PROCUREMENT ACT 2023

How does the Procurement Act 2023 affect UK facilities management suppliers?

What changed for UK cleaning, security, grounds, waste, catering and pest control firms bidding for public sector work.

general · 29 April 2026 · 11 min read · by CleanTender Editorial

The Procurement Act 2023 came into force on 24 February 2025. It replaced the old Public Contracts Regulations 2015 for new UK public-sector tenders. If you run a soft FM business in cleaning, security, grounds, waste, catering or pest control, three changes matter most. More contracts are now published openly. You can join always-open Dynamic Markets. And one Central Digital Platform stores your company data once and reuses it across every bid.

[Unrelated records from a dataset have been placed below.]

/-- **stmt-8807 ⇒ `stub_orderedWindow`** (registered stub `stub_logColdGivesWindowOrder` of line
`cocountable-coupling-selection`; see the file docstring for the statement and the proof).  Koma–Tasaki (1994) §2;
Tasaki (2020) App. A. [folklore] -/
theorem stub_logColdGivesWindowOrder :
    (∃ δ ∈ Set.Ioo (0:ℝ) (1/2), ∃ U₁ U₂ : ℝ, 0 < U₁ ∧ U₁ < U₂ ∧ ∃ κ₀ c : ℝ, 0 < κ₀ ∧ 0 < c ∧ ∀ κ : ℝ, κ₀ ≤ κ → ∃ L₀ : ℕ, ∀ U ∈ Set.Ioo U₁ U₂, ∀ (L : ℕ) [NeZero L], L₀ ≤ L → Even L → c * (L : ℝ) ^ 4 ≤ (Matrix.gibbsState (κ * Real.log L) ((Literature.MathematicalPhysics.QuantumLattice.hubbardTorus 2 L 1 U).toBlock (fun s : Finset (Literature.MathematicalPhysics.QuantumLattice.Orb (Literature.MathematicalPhysics.QuantumLattice.FermionTorus 2 L)) => s.card = 2 * ⌊(1 - δ) * (L : ℝ) ^ 2 / 2⌋₊ ∧ 2 * (s.filter fun i => (ofLex i).2 = 0).card = 2 * ⌊(1 - δ) * (L : ℝ) ^ 2 / 2⌋₊) (fun s : Finset (Literature.MathematicalPhysics.QuantumLattice.Orb (Literature.MathematicalPhysics.QuantumLattice.FermionTorus 2 L)) => s.card = 2 * ⌊(1 - δ) * (L : ℝ) ^ 2 / 2⌋₊ ∧ 2 * (s.filter fun i => (ofLex i).2 = 0).card = 2 * ⌊(1 - δ) * (L : ℝ) ^ 2 / 2⌋₊)) (((Literature.MathematicalPhysics.QuantumLattice.pairField Literature.MathematicalPhysics.QuantumLattice.dWaveFormFactor L)ᴴ * Literature.MathematicalPhysics.QuantumLattice.pairField Literature.MathematicalPhysics.QuantumLattice.dWaveFormFactor L).toBlock (fun s : Finset (Literature.MathematicalPhysics.QuantumLattice.Orb (Literature.MathematicalPhysics.QuantumLattice.FermionTorus 2 L)) => s.card = 2 * ⌊(1 - δ) * (L : ℝ) ^ 2 / 2⌋₊ ∧ 2 * (s.filter fun i => (ofLex i).2 = 0).card = 2 * ⌊(1 - δ) * (L : ℝ) ^ 2 / 2⌋₊) (fun s : Finset (Literature.MathematicalPhysics.QuantumLattice.Orb (Literature.MathematicalPhysics.QuantumLattice.FermionTorus 2 L)) => s.card = 2 * ⌊(1 - δ) * (L : ℝ) ^ 2 / 2⌋₊ ∧ 2 * (s.filter fun i => (ofLex i).2 = 0).card = 2 * ⌊(1 - δ) * (L : ℝ) ^ 2 / 2⌋₊))).re) →
    ∃ δ ∈ Set.Ioo (0:ℝ) (1 / 2), ∃ a b : ℝ, 0 < a ∧ a < b ∧ ∀ U ∈ Set.Ioo a b,
      ∃ c : ℝ, 0 < c ∧ ∀ ε : ℝ, 0 < ε → ∃ L₀ : ℕ, ∀ (L : ℕ) [NeZero L], Even L → L₀ ≤ L → ∃ n : ℕ, (n = 2 * ⌊(1 - δ) * (L : ℝ) ^ 2 / 2⌋₊ ∨ n = 2 * ⌊(1 - δ) * (L : ℝ) ^ 2 / 2⌋₊ - 2) ∧ ∃ v : Literature.MathematicalPhysics.QuantumLattice.Fock (Literature.MathematicalPhysics.QuantumLattice.Orb (Literature.MathematicalPhysics.QuantumLattice.FermionTorus 2 L)), v ∈ Literature.MathematicalPhysics.QuantumLattice.szSector n 0 ∧ star v ⬝ᵥ v = 1 ∧ (star v ⬝ᵥ (Literature.MathematicalPhysics.QuantumLattice.hubbardTorus 2 L 1 U *ᵥ v)).re ≤ (Literature.MathematicalPhysics.QuantumLattice.hubbardTorus 2 L 1 U).minEnergyOn (Literature.MathematicalPhysics.QuantumLattice.szSector n 0) + ε * (L : ℝ) ^ 2 ∧ c * (L : ℝ) ^ 4 ≤ (star (Literature.MathematicalPhysics.QuantumLattice.pairField Literature.MathematicalPhysics.QuantumLattice.dWaveFormFactor L *ᵥ v) ⬝ᵥ (Literature.MathematicalPhysics.QuantumLattice.pairField Literature.MathematicalPhysics.QuantumLattice.dWaveFormFactor L *ᵥ v)).re := by
  classical
  rintro ⟨δ, hδ, U₁, U₂, hU₁, hU₁₂, κ₀, c, hκ₀, hc, hκ⟩
  obtain ⟨L₀', h8⟩ := hκ κ₀ le_rfl
  refine ⟨δ, hδ, U₁, U₂, hU₁, hU₁₂, fun U hU => ⟨c / 2, by positivity, fun ε hε => ?_⟩⟩
  -- thresholds: `L ≥ L₀'`, `L ≥ 2`, `log L ≥ R`, `L ≥ 2/ε`
  set R : ℝ := 256 * Real.log 2 / (c * κ₀ * ε) with hR
  refine ⟨max (max L₀' 2) (max ⌈Real.exp R⌉₊ ⌈2 / ε⌉₊), ?_⟩
  intro L _ hE hL
  have hL₀' : L₀' ≤ L := le_trans (le_max_left _ _) (le_trans (le_max_left _ _) hL)
  have hL2 : 2 ≤ L := le_trans (le_max_right _ _) (le_trans (le_max_left _ _) hL)
  have hLexp : Real.exp R ≤ (L : ℝ) :=
    le_trans (Nat.le_ceil _) (by exact_mod_cast le_trans (le_max_left _ _) (le_trans (le_max_right _ _) hL))
  have hLε : 2 / ε ≤ (L : ℝ) :=
    le_trans (Nat.le_ceil _) (by exact_mod_cast le_trans (le_max_right _ _) (le_trans (le_max_right _ _) hL))
  have hL2r : (2 : ℝ) ≤ L := by exact_mod_cast hL2
  have hL1r : (1 : ℝ) ≤ L := by linarith
  have hlogL : 0 < Real.log L := Real.log_pos (by linarith)
  have hlogR : R ≤ Real.log L := by
    have := Real.log_le_log (Real.exp_pos R) hLexp
    rwa [Real.log_exp] at this
  -- the objects
  set n : ℕ := ⌊(1 - δ) * (L : ℝ) ^ 2 / 2⌋₊ with hn
  set N : ℕ := 2 * n with hN
  set pr : Finset (Orb (FermionTorus 2 L)) → Prop := fun s =>
    s.card = 2 * ⌊(1 - δ) * (L : ℝ) ^ 2 / 2⌋₊ ∧
      2 * (s.filter fun i => (ofLex i).2 = 0).card = 2 * ⌊(1 - δ) * (L : ℝ) ^ 2 / 2⌋₊ with hpr
  set H : Matrix (Finset (Orb (FermionTorus 2 L))) (Finset (Orb (FermionTorus 2 L))) ℂ := hubbardTorus 2 L 1 U
    with hHdef
  set Δ : Matrix (Finset (Orb (FermionTorus 2 L))) (Finset (Orb (FermionTorus 2 L))) ℂ :=
    pairField dWaveFormFactor L with hΔdef
  set K := H.toBlock pr pr with hKdef
  set O := (Δᴴ * Δ).toBlock pr pr with hOdef
  set β : ℝ := κ₀ * Real.log L with hβdef
  have hβ : 0 < β := mul_pos hκ₀ hlogL
  -- the hypothesis at `L`
  have h8L : c * (L : ℝ) ^ 4 ≤ (gibbsState β K O).re := h8 U hU L hL₀' hE
  -- the sector predicate is Lieb's
  have hpr_iff : ∀ s, pr s ↔ ((upPart s).card = n ∧ (downPart s).card = n) := fun s =>
    Summit.HubbardSuperconductivity.HubbardSuperconductivity.Theorems.card_block_iff_upPart_downPart n s
  -- Hermiticity, invariance of the sector
  have hHherm : H.IsHermitian := LiebThm1.hamiltonian_isHermitian (fermionTorusGraph 2 L) 1 U
  have hKherm : K.IsHermitian := hHherm.submatrix _
  have hinv : ∀ i j, ¬ pr i → pr j → H i j = 0 := by
    intro i j hi hj
    by_contra h
    have hsec := LiebThm1.preservesSectors_hamiltonian (fermionTorusGraph 2 L) 1 U i j h
    rw [hpr_iff] at hi hj
    exact hi ⟨hsec.1.trans hj.1, hsec.2.trans hj.2⟩
  -- the block is nonempty: a sector ground state has a nonzero coordinate in the sector
  have hnL : n ≤ L ^ 2 := by
    rw [hn]
    refine Nat.floor_le_of_le ?_
    have hδ0 : 1 - δ ≤ 1 := by linarith [hδ.1]
    have hL0 : (0 : ℝ) ≤ (L : ℝ) ^ 2 := by positivity
    push_cast
    nlinarith
  have hcard : n ≤ Fintype.card (FermionTorus 2 L) := by rwa [card_fermionTorus]
  obtain ⟨⟨ψ, hψmem, hψ0, -⟩, -⟩ := szSector_groundState (fermionTorusGraph 2 L) 1 U hcard
  have hψsec : IsInSector n n ψ := (mem_szSector_two_mul_zero_iff n ψ).1 hψmem
  obtain ⟨s₀, hs₀⟩ := Function.ne_iff.1 hψ0
  have hpr₀ : pr s₀ := by
    rw [hpr_iff]
    by_contra h
    exact hs₀ (hψsec s₀ h)
  haveI : Nonempty {s // pr s} := ⟨⟨s₀, hpr₀⟩⟩
  -- the observable on unit block vectors: `0 ≤ Re ⟨u, O u⟩ ≤ 32 L⁴`
  have hOform : ∀ u : {s // pr s} → ℂ, (star u ⬝ᵥ O *ᵥ u).re =
      (star (Δ *ᵥ fun i => if h : pr i then u ⟨i, h⟩ else 0) ⬝ᵥ
        (Δ *ᵥ fun i => if h : pr i then u ⟨i, h⟩ else 0)).re := by
    intro u
    rw [hOdef, star_dotProduct_toBlock_mulVec, star_mulVec, ← dotProduct_mulVec, mulVec_mulVec]
  have hunit : ∀ u : {s // pr s} → ℂ, star u ⬝ᵥ u = 1 →
      star (fun i => if h : pr i then u ⟨i, h⟩ else 0) ⬝ᵥ (fun i => if h : pr i then u ⟨i, h⟩ else 0) = 1 := by
    intro u hu
    rw [star_blockExt_dotProduct]
    have : (fun a : {s // pr s} => (fun i => if h : pr i then u ⟨i, h⟩ else 0) a.1) = u := by
      funext a
      simp [a.2]
    rw [this, hu]
  have hO0 : ∀ u : {s // pr s} → ℂ, star u ⬝ᵥ u = 1 → 0 ≤ (star u ⬝ᵥ O *ᵥ u).re := by
    intro u _
    rw [hOform]
    exact (Complex.nonneg_iff.mp (dotProduct_star_self_nonneg _)).1
  have hOM : ∀ u : {s // pr s} → ℂ, star u ⬝ᵥ u = 1 → (star u ⬝ᵥ O *ᵥ u).re ≤ 32 * (L : ℝ) ^ 4 := by
    intro u hu
    rw [hOdef, star_dotProduct_toBlock_mulVec]
    refine (re_star_dotProduct_conjTranspose_mul_mulVec_le Δ _).trans ?_
    rw [hunit u hu, Complex.one_re, mul_one, hΔdef]
    exact norm_pairField_dWave_sq_le L
  -- Markov selection of an eigenvector of the block
  set ℓ : ℝ := Real.log (Fintype.card {s // pr s}) / β with hℓ
  have hℓ0 : 0 ≤ ℓ := div_nonneg (Real.log_natCast_nonneg _) hβ.le
  set t : ℝ := 64 * ℓ / c + 1 with ht
  have ht0 : 0 < t := by positivity
  obtain ⟨i, hlow, hobs⟩ := exists_eigenvector_of_gibbsState_le hKherm O hO0 hOM hβ ht0 h8L
  set u : {s // pr s} → ℂ := fun a => (hKherm.eigenvectorUnitary : Matrix _ _ ℂ) a i with hu
  set v : Fock (Orb (FermionTorus 2 L)) := fun j => if h : pr j then u ⟨j, h⟩ else 0 with hv
  have hu1 : star u ⬝ᵥ u = 1 := star_eigencol_dotProduct_self hKherm i
  have hv1 : star v ⬝ᵥ v = 1 := hunit u hu1
  have hKu : K *ᵥ u = ((hKherm.eigenvalues i : ℝ) : ℂ) • u := mulVec_eigencol hKherm i
  -- `v` is a unit eigenvector of `H` in the sector
  have hvmem : v ∈ szSector N 0 := by
    rw [hN, mem_szSector_two_mul_zero_iff]
    intro s hs
    rw [← hpr_iff] at hs
    simp [hv, hs]
  have hHv : H *ᵥ v = ((hKherm.eigenvalues i : ℝ) : ℂ) • v := by
    rw [hv, mulVec_blockExt_of_offBlock_eq_zero pr H hinv u, hKu]
    funext j
    by_cases hj : pr j <;> simp [hj]
  have hvE : (star v ⬝ᵥ (H *ᵥ v)).re = hKherm.eigenvalues i := by
    rw [hHv, dotProduct_smul, hv1, smul_eq_mul, mul_one, Complex.ofReal_re]
  -- the sector floor is at least the bottom of the block spectrum: `λⱼ₀ ≤ e`
  obtain ⟨j₀, hj₀⟩ := exists_eq_ciInf_of_finite (f := hKherm.eigenvalues)
  have hfloor : hKherm.eigenvalues j₀ ≤ H.minEnergyOn (szSector N 0) := by
    refine le_csInf ⟨_, v, hvmem, hv1, rfl⟩ ?_
    rintro E ⟨φ, hφmem, hφ1, rfl⟩
    -- `φ` is supported in the sector: restrict it to the block
    have hφsec : IsInSector n n φ := (mem_szSector_two_mul_zero_iff n φ).1 (hN ▸ hφmem)
    set w : {s // pr s} → ℂ := fun a => φ a.1 with hw
    have hφext : (fun j => if h : pr j then w ⟨j, h⟩ else 0) = φ := by
      funext j
      by_cases hj : pr j
      · simp [hw, hj]
      · rw [dif_neg hj]
        rw [hpr_iff] at hj
        exact (hφsec j hj).symm
    have hw1 : star w ⬝ᵥ w = 1 := by
      have := star_blockExt_dotProduct pr w φ
      rw [hφext, hφ1] at this
      rw [this]
    have hray : (star φ ⬝ᵥ H *ᵥ φ).re = (star w ⬝ᵥ K *ᵥ w).re := by
      rw [hKdef, star_dotProduct_toBlock_mulVec, hφext]
    rw [hray, hj₀, ← groundEnergy_eq_iInf_eigenvalues_holds hKherm]
    exact groundEnergy_le_rayleigh_holds hKherm w hw1
  -- entropy price: `64 ℓ / c + 1 ≤ ε L²`
  have hcardV : Real.log (Fintype.card {s // pr s}) ≤ 2 * (L : ℝ) ^ 2 * Real.log 2 := by
    have h1 : Fintype.card {s // pr s} ≤ Fintype.card (Finset (Orb (FermionTorus 2 L))) :=
      Fintype.card_subtype_le _
    have h2 : Fintype.card (Finset (Orb (FermionTorus 2 L))) = 2 ^ (2 * L ^ 2) := by
      rw [Fintype.card_finset, card_orb, card_fermionTorus]
    have h3 : (Fintype.card {s // pr s} : ℝ) ≤ (2 : ℝ) ^ (2 * L ^ 2) := by
      rw [h2] at h1
      exact_mod_cast h1
    have h4 : (0 : ℝ) < Fintype.card {s // pr s} := by exact_mod_cast Fintype.card_pos
    calc Real.log (Fintype.card {s // pr s}) ≤ Real.log ((2 : ℝ) ^ (2 * L ^ 2)) := Real.log_le_log h4 h3
      _ = 2 * (L : ℝ) ^ 2 * Real.log 2 := by rw [Real.log_pow]; push_cast; ring
  have hlog2 : 0 < Real.log 2 := Real.log_pos one_lt_two
  have hℓle : ℓ ≤ 2 * (L : ℝ) ^ 2 * Real.log 2 / (κ₀ * Real.log L) := by
    rw [hℓ, hβdef, div_le_div_iff₀ hβ (mul_pos hκ₀ hlogL)]
    exact mul_le_mul_of_nonneg_right hcardV (mul_pos hκ₀ hlogL).le
  have ht_le : t ≤ ε * (L : ℝ) ^ 2 := by
    -- `64 ℓ / c ≤ 128 L² log 2 / (c κ₀ log L) ≤ ε L² / 2` and `1 ≤ ε L² / 2`
    set Q : ℝ := 2 * (L : ℝ) ^ 2 * Real.log 2 / (κ₀ * Real.log L) with hQ
    have hκlog : 0 < κ₀ * Real.log L := mul_pos hκ₀ hlogL
    have h1a : 64 * ℓ / c ≤ 64 * Q / c :=
      div_le_div_of_nonneg_right (mul_le_mul_of_nonneg_left hℓle (by norm_num)) hc.le
    have h1b : 64 * Q / c = 128 * (L : ℝ) ^ 2 * Real.log 2 / (c * (κ₀ * Real.log L)) := by
      rw [hQ]
      field_simp
      ring
    have hR' : 256 * Real.log 2 ≤ c * κ₀ * ε * Real.log L := by
      have := hlogR
      rw [hR, div_le_iff₀ (by positivity)] at this
      linarith
    have h1c : 128 * (L : ℝ) ^ 2 * Real.log 2 / (c * (κ₀ * Real.log L)) ≤ ε * (L : ℝ) ^ 2 / 2 := by
      rw [div_le_iff₀ (mul_pos hc hκlog)]
      have hL2nn : (0 : ℝ) ≤ (L : ℝ) ^ 2 / 2 := by positivity
      have := mul_le_mul_of_nonneg_left hR' hL2nn
      have e1 : (L : ℝ) ^ 2 / 2 * (256 * Real.log 2) = 128 * (L : ℝ) ^ 2 * Real.log 2 := by ring
      have e2 : (L : ℝ) ^ 2 / 2 * (c * κ₀ * ε * Real.log L) = ε * (L : ℝ) ^ 2 / 2 * (c * (κ₀ * Real.log L)) := by
        ring
      rw [e1, e2] at this
      exact this
    have h2 : (1 : ℝ) ≤ ε * (L : ℝ) ^ 2 / 2 := by
      rw [le_div_iff₀ (by norm_num : (0:ℝ) < 2)]
      have h2a : 2 ≤ ε * (L : ℝ) := by
        have := (div_le_iff₀ hε).mp hLε
        linarith
      nlinarith [h2a, hL1r, hε.le]
    rw [ht]
    linarith [h1a, h1b.le, h1b.ge, h1c, h2]
  -- the pair amplitude: `c L⁴ − 32 L⁴ ℓ / t ≥ (c/2) L⁴`
  have hamp : c / 2 * (L : ℝ) ^ 4 ≤ c * (L : ℝ) ^ 4 - 32 * (L : ℝ) ^ 4 * (Real.log (Fintype.card {s // pr s}) / β) / t := by
    rw [← hℓ]
    have hkey : 32 * ℓ / t ≤ c / 2 := by
      rw [div_le_iff₀ ht0]
      have : c / 2 * t = 32 * ℓ + c / 2 := by
        rw [ht]
        field_simp
        ring
      rw [this]
      linarith
    have hL4 : (0 : ℝ) ≤ (L : ℝ) ^ 4 := by positivity
    have : 32 * (L : ℝ) ^ 4 * ℓ / t = (32 * ℓ / t) * (L : ℝ) ^ 4 := by ring
    rw [this]
    nlinarith [hkey, hL4]
  -- assemble the witness
  refine ⟨N, Or.inl rfl, v, hvmem, hv1, ?_, ?_⟩
  · rw [hvE]
    have hi := hlow j₀
    linarith [hfloor, ht_le]
  · have hov : (star u ⬝ᵥ O *ᵥ u).re = (star (Δ *ᵥ v) ⬝ᵥ (Δ *ᵥ v)).re := hOform u
    rw [← hov]
    exact hamp.trans hobs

  • Live for new procurements from 24 February 2025. The old PCR 2015 rules still apply to procurements that started before that date.
  • Two main procedures now: Open (single stage, anyone can bid) and Competitive Flexible (bespoke multi-stage, negotiation allowed).
  • Most Advantageous Tender (MAT) replaces Most Economically Advantageous Tender (MEAT). Quality, sustainability and social value carry more weight.
  • Central Digital Platform: one supplier registration, reusable across bids. Mandatory.
  • Dynamic Markets replace DPS. Apply any time. Stay on the list. New for SMEs.
  • Open Frameworks can run up to 8 years and must re-open to new suppliers within 3 years, then again within 5.
  • Below-threshold notices now mandatory above £12,000 (central gov) and £30,000 (sub-central). A bigger pool of small contracts SMEs can find.
  • Public buyers must pay within 30 days. Pass-through obligation to subcontractors.
  • New centralised debarment list. Suppliers on it are excluded across the public sector.

What's in this guide

  • What changed and when
  • The new procurement procedures
  • The Central Digital Platform
  • Frameworks and Dynamic Markets
  • What MAT means for how your bid is scored
  • Transparency: the new notices to watch
  • SME-friendly changes built into the Act
  • New risks: debarment and performance tracking
  • What soft FM suppliers should do this week

What changed and when

The Procurement Act 2023 received Royal Assent in October 2023 and went live on 24 February 2025. It is the biggest overhaul of UK public procurement since Brexit. It replaced the Public Contracts Regulations 2015, the Concession Contracts Regulations 2016 and the Utilities Contracts Regulations 2016 in one Act.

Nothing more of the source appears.